## RECORDS FOR THIS TASK
/-- ★★ **IN EVERY GAUGE THE FLUX DATUM HAS A BOND AT DISTANCE `≥ k·s∕N` FROM `1`** (`0 < s`, `4ks² ≤ N`): otherwise every bond met by the `s × s` square would be
within some `δ < ks∕N` of `1`, and the (gauge-invariant) square holonomy within `4s·δ < 4ks²∕N` of `1` — contradicting abelian Stokes.
[cite: Balaban1985Averaging, (8) p.18 and (19)-(20) p.21] -/
theorem forall_gauge_exists_bond_ge_of_flux (hd : 2 ≤ P.d) {k s : ℕ} (hks : 4 * k * s ^ 2 ≤ P.sitesPerDir 0) (hs : 0 < s)
    {V : GaugeField P 0 SU2}
    (hV : ∀ b, V b = if b.dir = (⟨1, hd⟩ : Fin P.d) then
      expPoint ((2 * π * k / (P.sitesPerDir 0 : ℝ)) • EuclideanSpace.single (0 : Fin 3) (1 : ℝ)) ^ (b.src ⟨0, by omega⟩).val else 1)
    (u : GaugeTransf P 0 SU2) :
    ∃ b : PBond P 0, (k * s : ℝ) / (P.sitesPerDir 0 : ℝ) ≤ dist1 (GaugeField.gaugeAct u V b) := by
  have hN : (0 : ℝ) < (P.sitesPerDir 0 : ℝ) := by exact_mod_cast Nat.pos_of_ne_zero (P.sitesPerDir_ne_zero 0)
  have h12 : (⟨0, by omega⟩ : Fin P.d) < ⟨1, hd⟩ := by simp [Fin.lt_def]
  by_contra hcon
  push Not at hcon
  -- a uniform bound `δ < ks∕N` over the finitely many bonds
  obtain ⟨b₀, -, hb₀⟩ := Finset.exists_max_image Finset.univ (fun b : PBond P 0 => dist1 (GaugeField.gaugeAct u V b))
    ⟨⟨default, ⟨0, by omega⟩⟩, Finset.mem_univ _⟩
  set δ := dist1 (GaugeField.gaugeAct u V b₀) with hδ
  have hδlt : δ < (k * s : ℝ) / (P.sitesPerDir 0 : ℝ) := hcon b₀
  have hδ0 : 0 ≤ δ := GaugeGroup.dist1_nonneg _
  -- the square is a closed walk of length `4s`
  have hclosed : walkEnd (default : Site P 0) (rectWord (⟨0, by omega⟩ : Fin P.d) ⟨1, hd⟩ s s) = default :=
    walkEnd_eq_self_of_netDisp fun ν => by rw [netDisp_rectWord, Int.cast_zero]
  have hlen : (walk (default : Site P 0) (rectWord (⟨0, by omega⟩ : Fin P.d) ⟨1, hd⟩ s s)).length = 4 * s := by
    rw [length_walk']
    simp only [rectWord, List.length_append, List.length_replicate]
    ring
  have hhol := dist1_holAt_walk_le_length_mul_of_gauge V default _ hclosed hδ0 u fun st _ => hb₀ st.bond (Finset.mem_univ _)
  have hflux := le_dist1_holAt_fluxDatum_square h12 hks hs hV
  rw [hlen] at hhol
  have hs' : (0 : ℝ) < s := by exact_mod_cast hs
  have : ((4 * s : ℕ) : ℝ) * δ < (4 * k * s ^ 2 : ℝ) / (P.sitesPerDir 0 : ℝ) := by
    push_cast
    calc (4 : ℝ) * s * δ < 4 * s * ((k * s : ℝ) / (P.sitesPerDir 0 : ℝ)) := by
          exact mul_lt_mul_of_pos_left hδlt (by positivity)
      _ = (4 * k * s ^ 2 : ℝ) / (P.sitesPerDir 0 : ℝ) := by ring
  linarith

end Flux

/-! ## §3 The floor, in the window's and the guard's currencies -/

/-- ★★★ **THE CURVATURE FLOOR**: on any torus of dimension `≥ 2` with `N = sitesPerDir 0` sites per direction, for `0 < s` and `4·k·s² ≤ N` and any window
`θ > 2πk∕N`, there is a datum with EVERY plaquette within `θ` of `1` such that in EVERY gauge some bond variable is at distance — and a fortiori at arc —
at least `k·s∕N` from `1`.  (Optimising: `k ≈ θN∕4π`, `s ≈ √(N∕4k)` gives `≈ √θ∕(4√π)`, uniformly in `N ≥ 4π∕θ`.)
[cite: Balaban1985RegularSpaces, Lemma 1 p.79 and (1.29) p.81 (the printed small-bond gauges are LOCAL); Balaban1985Averaging, (8)-(9) pp.18-19] -/
theorem exists_plaqSmall_forall_gauge_exists_bond_ge {P : Params} (hd : 2 ≤ P.d) {k s : ℕ} (hs : 0 < s)
    (hks : 4 * k * s ^ 2 ≤ P.sitesPerDir 0) {θ : ℝ} (hθ : 2 * π * k / (P.sitesPerDir 0 : ℝ) < θ) :
    ∃ V : GaugeField P 0 SU2, PlaqSmall θ V ∧
      ∀ u : GaugeTransf P 0 SU2, ∃ b : PBond P 0,
        (k * s : ℝ) / (P.sitesPerDir 0 : ℝ) ≤ dist1 (GaugeField.gaugeAct u V b) ∧
        (k * s : ℝ) / (P.sitesPerDir 0 : ℝ) ≤ ‖logVec (su2Quat (GaugeField.gaugeAct u V b))‖ := by
  refine ⟨fun b => if b.dir = (⟨1, hd⟩ : Fin P.d) then
      expPoint ((2 * π * k / (P.sitesPerDir 0 : ℝ)) • EuclideanSpace.single (0 : Fin 3) (1 : ℝ)) ^ (b.src ⟨0, by omega⟩).val else 1, ?_, ?_⟩
  · intro p
    have h12 : (⟨0, by omega⟩ : Fin P.d) < ⟨1, hd⟩ := by simp [Fin.lt_def]
    exact (dist1_plaqHol_fluxDatum_le h12 k (fun b => rfl) p).trans_lt hθ
  · intro u
    obtain ⟨b, hb⟩ := forall_gauge_exists_bond_ge_of_flux hd hks hs (fun b => rfl) u
    exact ⟨b, hb, hb.trans (dist1_le_norm_logVec _)⟩

/-- ★★★ **NO VOLUME-UNIFORM SMALL-BOND SUPPLIER BELOW THE CURVATURE FLOOR**: for any datum class `G` admitting the flux datum of §3 (e.g. every class
closed under «all plaquettes within `θ` of `1`, abelian»), the supplier shape `∀ V, PlaqSmall θ V → G V → ∃ u, ∀ e, ‖logVec (su2Quat ((u•V) e))‖ ≤ s₀` is
FALSE as soon as `s₀ < k·s∕N` for some `0 < s`, `4ks² ≤ N`, `2πk∕N < θ`.  The statement is given for the universal class (`G ≡ True`), which every
supplier for a larger window∕class implies. [cite: Balaban1985RegularSpaces, Thm 2 p.83 (print's small distributed bond variables are per cube)] -/
theorem not_smallBond_supplier_of_flux {P : Params} (hd : 2 ≤ P.d) {k s : ℕ} (hs : 0 < s)
    (hks : 4 * k * s ^ 2 ≤ P.sitesPerDir 0) {θ s₀ : ℝ} (hθ : 2 * π * k / (P.sitesPerDir 0 : ℝ) < θ)
    (hs₀ : s₀ < (k * s : ℝ) / (P.sitesPerDir 0 : ℝ)) :
    ¬ ∀ V : GaugeField P 0 SU2, PlaqSmall θ V →
        ∃ u : GaugeTransf P 0 SU2, ∀ e : PBond P 0, ‖logVec (su2Quat (GaugeField.gaugeAct u V e))‖ ≤ s₀ := by
  intro h
  obtain ⟨V, hVθ, hV⟩ := exists_plaqSmall_forall_gauge_exists_bond_ge hd hs hks hθ
  obtain ⟨u, hu⟩ := h V hVθ
  obtain ⟨b, -, hb⟩ := hV u
  exact absurd ((hb.trans (hu b)).trans_lt hs₀) (lt_irrefl _)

## WORK TO COMPLETE
Show every line of the material that includes the string "gaugeAct".

## WRITTEN RESPONSE
    ∃ b : PBond P 0, (k * s : ℝ) / (P.sitesPerDir 0 : ℝ) ≤ dist1 (GaugeField.gaugeAct u V b) := by
  obtain ⟨b₀, -, hb₀⟩ := Finset.exists_max_image Finset.univ (fun b : PBond P 0 => dist1 (GaugeField.gaugeAct u V b))
  set δ := dist1 (GaugeField.gaugeAct u V b₀) with hδ
        (k * s : ℝ) / (P.sitesPerDir 0 : ℝ) ≤ dist1 (GaugeField.gaugeAct u V b) ∧
        (k * s : ℝ) / (P.sitesPerDir 0 : ℝ) ≤ ‖logVec (su2Quat (GaugeField.gaugeAct u V b))‖ := by
        ∃ u : GaugeTransf P 0 SU2, ∀ e : PBond P 0, ‖logVec (su2Quat (GaugeField.gaugeAct u V e))‖ ≤ s₀ := by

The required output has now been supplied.